Suppose $H_1(X,A)=0$. Then $f:H_1(A)\to H_1(X)$ is surjective and $g:H_0(A)\to H_0(X)$ is injective. This is what I can deduce from the l.e.s. But I don't understand how to relate this phenomenon with path components of $X$. I don't understand how surjectivity of $f$ is related to path components of $X$. I looked at the following post

$H_1(X,A) = 0 \iff H_1(A) \rightarrow H_1(X)$ surjective and $X_i$ contains no more than one path-component of $A$

but I don't understand it; for example the part: $X_i$ path connected $\implies H_0(X_i) \cong \mathbb{Z}$. If $X_i$ contained more than one path-component $A_i$, say $n$, then $\operatorname{im}{ g} \cong \mathbb{Z}^n$, which is a contradiction to $\operatorname{im}{ g} \subset H_0(X_i) = \mathbb{Z}$.

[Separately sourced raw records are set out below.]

import Summits.CriticalPhenomena.PercolationContinuityZ3.Theorems.PercNearOneGluingNoHeavyLowerTailSahiCombUnique
import Summits.CriticalPhenomena.PercolationContinuityZ3.Theorems.PercNearOneGluingNoHeavyLowerTailSahiCombShapeTwo
import Summits.CriticalPhenomena.PercolationContinuityZ3.Theorems.SahiMasterFamilyLowerTransfer

/-!
# The comb (tensor-Bernstein) hierarchy for Sahi's `E_k`, IX: SYMMETRIES of the `k`-copy comb array — slot permutations and the
# up/down reflection — and the typed shape laws for DECREASING events (the percolation frame)

Support file of the one-cut programme (crux `NoHeavyLowerTail`, stmt-CriticalPhenomena-4575; cell `prim-masterthm`, seat P5).
The percolation rows of the programme (E3GRP: `E_3` of three group SEPARATIONS) are tuples of DECREASING events; the shape laws of
`…SahiCombShape` are stated for increasing tuples (the census of P5 report §7 was run in that "up-set frame").  This file records the
two symmetries of the explicit coefficients `SahiComb.combCoeff` that make the frames interchangeable:

* **`SahiComb.combCoeff_comp_perm`** — the comb array does not depend on the ORDER of the slots (`E_n` is symmetric,
  `sahiE_comp_perm`, + uniqueness of tensor-Bernstein coefficients), although the `k`-copy kernel is not slot-symmetric;
* **`SahiComb.combCoeff_compl`** — complementing every configuration REVERSES the array: for the reflected family
  `f^c_i(ω) = f_i(ωᶜ)`, `combCoeff(f^c; j) = combCoeff(f; n − j)` on the box (fibre bijection `ω ↦ (ω_c)ᶜ_c`, kernel locality);
  for events, `1_{compl ⁻¹' D}(ω) = 1_D(ωᶜ)` turns a decreasing tuple into an increasing one (`combLine_lower_eq`);
* consequences: each typed law for increasing tuples gives the same law for decreasing tuples, lines reversed —
  `combCoeff_ind_lower_nonneg_of_masterFamilyCombCoeffNonneg` ((M⁺-k) explicit, decreasing events), `combEndMin_lower`,
  `combEndPos_lower`, `combUnimodal_lower`, `combOrderOne_lower`; and `masterFamilyNonnegLower_of_combEndMin`: ENDMIN(k) ⟹ Sahi's
  `C_k` for DECREASING events on product measures (`MasterFamilyNonnegLower k`, the separations form).
Everything here is proved; axioms standard. [this work]
-/

noncomputable section

open scoped Classical

namespace Summit.CriticalPhenomena.PercolationContinuityZ3.Theorems

open Finset Function
open Literature.Combinatorics.Sahi2008
open Literature.Probability.LatticeModels (isUpperSet_preimage_compl isLowerSet_preimage_compl)
open Literature.Probability.Percolation.DecisionTree (ind ind_of_mem ind_of_not_mem ind_nonneg)
open SahiComb

namespace SahiComb

variable {ι : Type*} [Fintype ι] {n : ℕ}

/-! ### Slot symmetry -/

/-- **The comb array is symmetric in the slots**: permuting the functions does not change any comb coefficient. [this work] -/
theorem combCoeff_comp_perm (σ : Equiv.Perm (Fin n)) (f : Fin n → Set ι → ℝ) (j : ι → ℕ) :
    combCoeff n (fun i => f (σ i)) j = combCoeff n f j := by
  by_cases hj : j ∈ box (fun _ : ι => n)
  · refine bern_coeff_unique (fun p => ?_) j hj
    rw [← sahiE_bernoulliWeight_eq_sum_combCoeff, ← sahiE_bernoulliWeight_eq_sum_combCoeff, sahiE_comp_perm]
  · rw [combCoeff_eq_zero_of_not_mem_box _ hj, combCoeff_eq_zero_of_not_mem_box _ hj]

/-! ### The up/down reflection -/

/-- Complement every copy. [this work] -/
def complAll (ω : Fin n → Set ι) : Fin n → Set ι := fun c => (ω c)ᶜ

omit [Fintype ι] in
/-- Complementing twice is the identity. [folklore] -/
theorem complAll_complAll (ω : Fin n → Set ι) : complAll (complAll ω) = ω := by
  funext c; simp [complAll]

omit [Fintype ι] in
/-- Complementing every copy reverses the profile: `j ↦ n − j`. [this work] -/
theorem profile_complAll (ω : Fin n → Set ι) : profile (complAll ω) = (fun _ => n) - profile ω := by
  funext e
  simp only [Pi.sub_apply, profile, complAll]
  have h := card_filter_add_card_filter_not (s := (univ : Finset (Fin n))) (fun c => e ∈ ω c)
  rw [card_univ, Fintype.card_fin] at h
  have h2 : (univ.filter fun c => e ∈ (ω c)ᶜ).card = (univ.filter fun c => ¬ (e ∈ ω c)).card := by
    congr 1
  omega

/-- Reversing a profile of the box twice is the identity. [folklore] -/
theorem box_sub_sub {j : ι → ℕ} (hj : j ∈ box (fun _ : ι => n)) : (fun _ : ι => n) - ((fun _ : ι => n) - j) = j := by
  funext e; have := mem_box.1 hj e; simp only [Pi.sub_apply]; omega

/-- **Reflection reverses the comb array**: for the reflected family `f^c_i(ω) = f_i(ωᶜ)` and a profile `j ≤ n`,
`combCoeff(f^c; j) = combCoeff(f; n − j)`. [this work] -/
theorem combCoeff_compl (f : Fin n → Set ι → ℝ) {j : ι → ℕ} (hj : j ∈ box (fun _ : ι => n)) :
    combCoeff n (fun i ω => f i ωᶜ) j = combCoeff n f ((fun _ => n) - j) := by
  unfold combCoeff
  refine sum_nbij' complAll complAll ?_ ?_ (fun ω _ => complAll_complAll ω) (fun ω _ => complAll_complAll ω) ?_
  · intro ω hω
    refine mem_filter.2 ⟨mem_univ _, ?_⟩
    rw [profile_complAll, (mem_filter.1 hω).2]
  · intro ω hω
    refine mem_filter.2 ⟨mem_univ _, ?_⟩
    rw [profile_complAll, (mem_filter.1 hω).2, box_sub_sub hj]
  · intro ω _
    exact copyKernel_congr₂ n fun i c => rfl

omit [Fintype ι] in
/-- The indicator of the reflected event is the reflected indicator: `1_{compl ⁻¹' D}(ω) = 1_D(ωᶜ)`. [folklore] -/
theorem ind_preimage_compl (D : Set (Set ι)) (ω : Set ι) : ind (compl ⁻¹' D) ω = ind D ωᶜ := by
  by_cases h : ωᶜ ∈ D
  · rw [ind_of_mem h, ind_of_mem (Set.mem_preimage.2 h)]
  · rw [ind_of_not_mem h, ind_of_not_mem fun h' => h (Set.mem_preimage.1 h')]

/-- **Comb coefficients of a tuple of events = reversed comb coefficients of the reflected tuple.** [this work] -/
theorem combCoeff_ind_eq_compl (D : Fin n → Set (Set ι)) {j : ι → ℕ} (hj : j ∈ box (fun _ : ι => n)) :
    combCoeff n (fun i => ind (D i)) j = combCoeff n (fun i => ind (compl ⁻¹' D i)) ((fun _ => n) - j) := by
  have h := combCoeff_compl (fun i => ind (compl ⁻¹' D i)) hj
  simp only [ind_preimage_compl, compl_compl] at h
  exact h

omit [Fintype ι] in
/-- Reversing an updated profile. [folklore] -/
theorem box_sub_update {j : ι → ℕ} (e : ι) (t : ℕ) :
    (fun _ : ι => n) - update j e t = update ((fun _ : ι => n) - j) e (n - t) := by
  funext e'
  by_cases he : e' = e
  · subst he; simp
  · simp [update_of_ne he]

/-- **Lines of a tuple = reversed lines of the reflected tuple**: `c_t(D; j) = c_{n−t}(compl ⁻¹' D; n − j)` for `t ≤ n` and
`j ≤ n`. [this work] -/
theorem combLine_eq_compl (D : Fin n → Set (Set ι)) (e : ι) {j : ι → ℕ} (hj : j ∈ box (fun _ : ι => n)) {t : ℕ}
    (ht : t ≤ n) : combLine n D e j t = combLine n (fun i => compl ⁻¹' D i) e ((fun _ => n) - j) (n - t) := by
  unfold combLine
  have hjt : update j e t ∈ box (fun _ : ι => n) := by
    rw [mem_box]; intro e'
    by_cases he : e' = e
    · subst he; simpa using ht
    · rw [update_of_ne he]; exact mem_box.1 hj e'
  rw [combCoeff_ind_eq_compl D hjt, box_sub_update]

/-- Off the box every line of every tuple vanishes at every `t`. [this work] -/
theorem combLine_eq_zero_of_not_mem_box (U : Fin n → Set (Set ι)) (e : ι) {j : ι → ℕ}
    (hj : update j e 0 ∉ box (fun _ : ι => n)) (t : ℕ) : combLine n U e j t = 0 := by
  unfold combLine
  refine combCoeff_eq_zero_of_not_mem_box _ fun hjt => hj (mem_box.2 fun e' => ?_)
  by_cases he : e' = e
  · subst he; simp
  · rw [update_of_ne he]; have := mem_box.1 hjt e'; rwa [update_of_ne he] at this

end SahiComb

/-! ### The typed laws for decreasing tuples -/

section Lower

open SahiComb

/-- **(M⁺-k) explicit, decreasing events**: under `MasterFamilyCombCoeffNonneg k`, every `k`-copy comb coefficient of every
`k`-tuple of DECREASING events is `≥ 0`. [this work] -/
theorem combCoeff_ind_lower_nonneg_of_masterFamilyCombCoeffNonneg {k : ℕ} (h : MasterFamilyCombCoeffNonneg k) {ι : Type}
    [Fintype ι] (D : Fin k → Set (Set ι)) (hD : ∀ i, IsLowerSet (D i)) (j : ι → ℕ) :
    0 ≤ combCoeff k (fun i => ind (D i)) j := by
  by_cases hj : j ∈ box (fun _ : ι => k)
  · rw [combCoeff_ind_eq_compl D hj]
    exact h ι _ (fun i => isUpperSet_preimage_compl (hD i)) _
  · exact (combCoeff_eq_zero_of_not_mem_box _ hj).ge

/-- A reflected line in normal position: for `j` with `j[e ↦ 0]` in the box and `t ≤ k`, the line of the decreasing tuple `D` at `t`
is the line of the increasing tuple `compl ⁻¹' D` through `k − j[e ↦ 0]` at `k − t`. [this work] -/
theorem SahiComb.combLine_lower_eq {k : ℕ} {ι : Type*} [Fintype ι] (D : Fin k → Set (Set ι)) (e : ι) (j : ι → ℕ)
    (hj : update j e 0 ∈ box (fun _ : ι => k)) {t : ℕ} (ht : t ≤ k) :
    combLine k D e j t = combLine k (fun i => compl ⁻¹' D i) e ((fun _ => k) - update j e 0) (k - t) := by
  have h := combLine_eq_compl D e hj ht
  simp only [combLine, update_idem] at h ⊢
  exact h

/-- **ENDMIN for decreasing tuples** from `CombEndMin k` (the line is reversed, the law is reversal-invariant). [this work] -/
theorem combEndMin_lower {k : ℕ} (h : CombEndMin k) {ι : Type} [Fintype ι] (D : Fin k → Set (Set ι))
    (hD : ∀ i, IsLowerSet (D i)) (e : ι) (j : ι → ℕ) (t : ℕ) (ht : t ≤ k) :
    min (combLine k D e j 0) (combLine k D e j k) ≤ combLine k D e j t := by
  by_cases hj : update j e 0 ∈ box (fun _ : ι => k)
  · rw [combLine_lower_eq D e j hj (Nat.zero_le k), combLine_lower_eq D e j hj le_rfl, combLine_lower_eq D e j hj ht,
      Nat.sub_zero, Nat.sub_self, min_comm]
    exact h ι _ (fun i => isUpperSet_preimage_compl (hD i)) e _ (k - t) (Nat.sub_le k t)
  · simp only [combLine_eq_zero_of_not_mem_box D e hj, min_self, le_refl]

/-- **ENDPOS for decreasing tuples** from `CombEndPos k`. [this work] -/
theorem combEndPos_lower {k : ℕ} (h : CombEndPos k) {ι : Type} [Fintype ι] (D : Fin k → Set (Set ι))
    (hD : ∀ i, IsLowerSet (D i)) (e : ι) (j : ι → ℕ) (t : ℕ) (ht : t ≤ k) (h0 : 0 ≤ combLine k D e j 0)
    (hk : 0 ≤ combLine k D e j k) : 0 ≤ combLine k D e j t := by
  by_cases hj : update j e 0 ∈ box (fun _ : ι => k)
  · rw [combLine_lower_eq D e j hj (Nat.zero_le k), Nat.sub_zero] at h0
    rw [combLine_lower_eq D e j hj le_rfl, Nat.sub_self] at hk
    rw [combLine_lower_eq D e j hj ht]
    exact h ι _ (fun i => isUpperSet_preimage_compl (hD i)) e _ (k - t) (Nat.sub_le k t) hk h0
  · exact (combLine_eq_zero_of_not_mem_box D e hj t).ge

/-- **ORDER-1 for decreasing tuples** from `CombOrderOne k` (`k ≥ 2`). [this work] -/
theorem combOrderOne_lower {k : ℕ} (h : CombOrderOne k) (hk : 2 ≤ k) {ι : Type} [Fintype ι] (D : Fin k → Set (Set ι))
    (hD : ∀ i, IsLowerSet (D i)) (e : ι) (j : ι → ℕ) :
    combLine k D e j 0 ≤ combLine k D e j 1 ∧ combLine k D e j k ≤ combLine k D e j (k - 1) := by
  by_cases hj : update j e 0 ∈ box (fun _ : ι => k)
  · obtain ⟨h01, hk1⟩ := h hk ι _ (fun i => isUpperSet_preimage_compl (hD i)) e ((fun _ => k) - update j e 0)
    rw [combLine_lower_eq D e j hj (Nat.zero_le k), combLine_lower_eq D e j hj (by omega : 1 ≤ k),
      combLine_lower_eq D e j hj le_rfl, combLine_lower_eq D e j hj (Nat.sub_le k 1), Nat.sub_zero, Nat.sub_self,
      Nat.sub_sub_self (by omega : 1 ≤ k)]
    exact ⟨hk1, h01⟩
  · simp only [combLine_eq_zero_of_not_mem_box D e hj, le_refl, and_self]

/-- **UNI for decreasing tuples** from `CombUnimodal k` (mode reflected to `k − m`). [this work] -/
theorem combUnimodal_lower {k : ℕ} (h : CombUnimodal k) {ι : Type} [Fintype ι] (D : Fin k → Set (Set ι))
    (hD : ∀ i, IsLowerSet (D i)) (e : ι) (j : ι → ℕ) :
    ∃ m, m ≤ k ∧ MonotoneOn (combLine k D e j) (Set.Icc 0 m) ∧ AntitoneOn (combLine k D e j) (Set.Icc m k) := by
  by_cases hj : update j e 0 ∈ box (fun _ : ι => k)
  · obtain ⟨m, hm, hmono, hanti⟩ := h ι _ (fun i => isUpperSet_preimage_compl (hD i)) e ((fun _ => k) - update j e 0)
    refine ⟨k - m, Nat.sub_le k m, ?_, ?_⟩
    · intro a ha b hb hab
      rw [combLine_lower_eq D e j hj (ha.2.trans (Nat.sub_le k m)), combLine_lower_eq D e j hj (hb.2.trans (Nat.sub_le k m))]
      exact hanti ⟨by have := hb.2; omega, Nat.sub_le k b⟩ ⟨by have := ha.2; omega, Nat.sub_le k a⟩ (by omega)
    · intro a ha b hb hab
      rw [combLine_lower_eq D e j hj ha.2, combLine_lower_eq D e j hj hb.2]
      exact hmono ⟨Nat.zero_le _, by have := hb.1; omega⟩ ⟨Nat.zero_le _, by have := ha.1; omega⟩ (by omega)
  · refine ⟨0, Nat.zero_le k, ?_, ?_⟩ <;> intro a _ b _ _ <;>
      simp only [combLine_eq_zero_of_not_mem_box D e hj, le_refl]

/-- **ENDMIN(k) ⟹ Sahi's `C_k` for DECREASING events on product measures** (the separations form `MasterFamilyNonnegLower k`).
[this work] -/
theorem masterFamilyNonnegLower_of_combEndMin {k : ℕ} (h : CombEndMin k) : MasterFamilyNonnegLower k :=
  (masterFamilyNonnegLower_iff k).2 (masterFamilyNonneg_of_combEndMin h)

end Lower

end Summit.CriticalPhenomena.PercolationContinuityZ3.Theorems
/-- **`d`-TH ROOTS OF DIVISIBILITY** among `u₂`-free series: `t^d ∣ φ^d ⇒ t ∣ φ` (`d ≥ 1`; `k⟦u₁⟧` is a discrete valuation ring). -/
theorem dvd_of_pow_dvd_pow_noY {t φ : MvPowerSeries (Fin 2) k} (ht : ∀ e : Fin 2 →₀ ℕ, e 1 ≠ 0 → coeff e t = 0) (ht0 : t ≠ 0)
    (hφ : ∀ e : Fin 2 →₀ ℕ, e 1 ≠ 0 → coeff e φ = 0) (hd : 0 < d) (h : t ^ d ∣ φ ^ d) : t ∣ φ := by
  by_cases hφ0 : φ = 0
  · rw [hφ0]; exact dvd_zero t
  obtain ⟨r, u, hu, rfl⟩ := exists_eq_X_pow_mul_unit_of_noY ht ht0
  obtain ⟨s, v, hv, rfl⟩ := exists_eq_X_pow_mul_unit_of_noY hφ hφ0
  have h1 : (X 0 : MvPowerSeries (Fin 2) k) ^ (r * d) ∣ X 0 ^ (s * d) := by
    rw [mul_pow, mul_pow, ← pow_mul, ← pow_mul] at h
    have h2 : (X 0 : MvPowerSeries (Fin 2) k) ^ (r * d) ∣ X 0 ^ (s * d) * v ^ d := (dvd_mul_right _ _).trans h
    exact (hv.pow d).dvd_mul_right.mp h2
  have hrs : r * d ≤ s * d := by
    by_contra hlt
    push Not at hlt
    have h3 := (X_pow_dvd_iff.mp h1) (Finsupp.single 0 (s * d)) (by simpa using hlt)
    rw [X_pow_eq, coeff_monomial_same] at h3
    exact one_ne_zero h3
  have hrs' : r ≤ s := Nat.le_of_mul_le_mul_right hrs hd
  obtain ⟨u', hu'⟩ := hu.exists_right_inv
  refine ⟨u' * X 0 ^ (s - r) * v, ?_⟩
  calc X 0 ^ s * v = X 0 ^ r * X 0 ^ (s - r) * v := by rw [← pow_add, Nat.add_sub_cancel' hrs']
    _ = X 0 ^ r * (u * u') * X 0 ^ (s - r) * v := by rw [hu', mul_one]
    _ = X 0 ^ r * u * (u' * X 0 ^ (s - r) * v) := by ring

/-! ## The ideal `(u₂, Y)^a ⊂ k⟦u₁,u₂⟧[Y]` in coefficient form -/

/-- Products: `Y^n`-coefficients divisible by `u₂^{a−n}` times `u₂^{b−n}` give `u₂^{a+b−n}`. -/
theorem coeff_mul_dvd_of_dvd {f g : Polynomial (MvPowerSeries (Fin 2) k)} {a b : ℕ}
    (hf : ∀ n, (X 1 : MvPowerSeries (Fin 2) k) ^ (a - n) ∣ f.coeff n) (hg : ∀ n, (X 1 : MvPowerSeries (Fin 2) k) ^ (b - n) ∣ g.coeff n) :
    ∀ n, (X 1 : MvPowerSeries (Fin 2) k) ^ (a + b - n) ∣ (f * g).coeff n := by
  intro n
  rw [Polynomial.coeff_mul]
  refine Finset.dvd_sum fun ij hij => ?_
  have hn : ij.1 + ij.2 = n := Finset.HasAntidiagonal.mem_antidiagonal.mp hij
  have hpow : (X 1 : MvPowerSeries (Fin 2) k) ^ (a + b - n) ∣ X 1 ^ (a - ij.1) * X 1 ^ (b - ij.2) := by
    rw [← pow_add]; exact pow_dvd_pow _ (by omega)
  exact hpow.trans (mul_dvd_mul (hf ij.1) (hg ij.2))

/-- Powers: `(u₂, Y)^b`-membership of `g` gives `(u₂, Y)^{bj}`-membership of `g^j`. -/
theorem coeff_pow_dvd_of_dvd {g : Polynomial (MvPowerSeries (Fin 2) k)} {b : ℕ} (hg : ∀ n, (X 1 : MvPowerSeries (Fin 2) k) ^ (b - n) ∣ g.coeff n) :
    ∀ (j n : ℕ), (X 1 : MvPowerSeries (Fin 2) k) ^ (b * j - n) ∣ (g ^ j).coeff n
  | 0, n => by rw [mul_zero, Nat.zero_sub, pow_zero]; exact one_dvd _
  | j + 1, n => by
    rw [pow_succ, show b * (j + 1) = b * j + b by ring]
    exact coeff_mul_dvd_of_dvd (coeff_pow_dvd_of_dvd hg j) hg n

/-- Constant multiples. -/
theorem coeff_C_mul_dvd_of_dvd {q : MvPowerSeries (Fin 2) k} {c : ℕ} (hq : (X 1 : MvPowerSeries (Fin 2) k) ^ c ∣ q)
    {g : Polynomial (MvPowerSeries (Fin 2) k)} {b : ℕ} (hg : ∀ n, (X 1 : MvPowerSeries (Fin 2) k) ^ (b - n) ∣ g.coeff n) :
    ∀ n, (X 1 : MvPowerSeries (Fin 2) k) ^ (c + b - n) ∣ (Polynomial.C q * g).coeff n := by
  intro n
  rw [Polynomial.coeff_C_mul]
  have hpow : (X 1 : MvPowerSeries (Fin 2) k) ^ (c + b - n) ∣ X 1 ^ c * X 1 ^ (b - n) := by
    rw [← pow_add]; exact pow_dvd_pow _ (by omega)
  exact hpow.trans (mul_dvd_mul hq (hg n))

I also don't see how a beginner who has just studied the portions from Hatcher's could come up with that.

So how to deduce using $f$ and $g$ that $X$ can't contain more that $1$ path component of $A$?

My other question here $H_0(X,A)=0$ iff $A$ intersects every path component of $X$. got closed. I think the following could work as a solution of that but I am not sure. Here, I used only definition of $H_0(X,A)$ and some intuition:

$H_0(X,A)=C_0(X,A)/\{\sigma(1)-\sigma(0): \sigma:[0,1]\to X, Im \sigma\not\subset A\}$

$=FAB\{\sigma: \Delta^0\to X, Im \sigma \not\subset A\}/\{\sigma(1)-\sigma(0): \sigma:[0,1]\to X, Im \sigma\not\subset A\}$

$=FAB\{\text{ path components of $X$ not intersecting $A$}\}$, here FAB means free Abelian group generated by.

The above working seems intuitive but I can't justify the last equality yet.

Thanks for your time.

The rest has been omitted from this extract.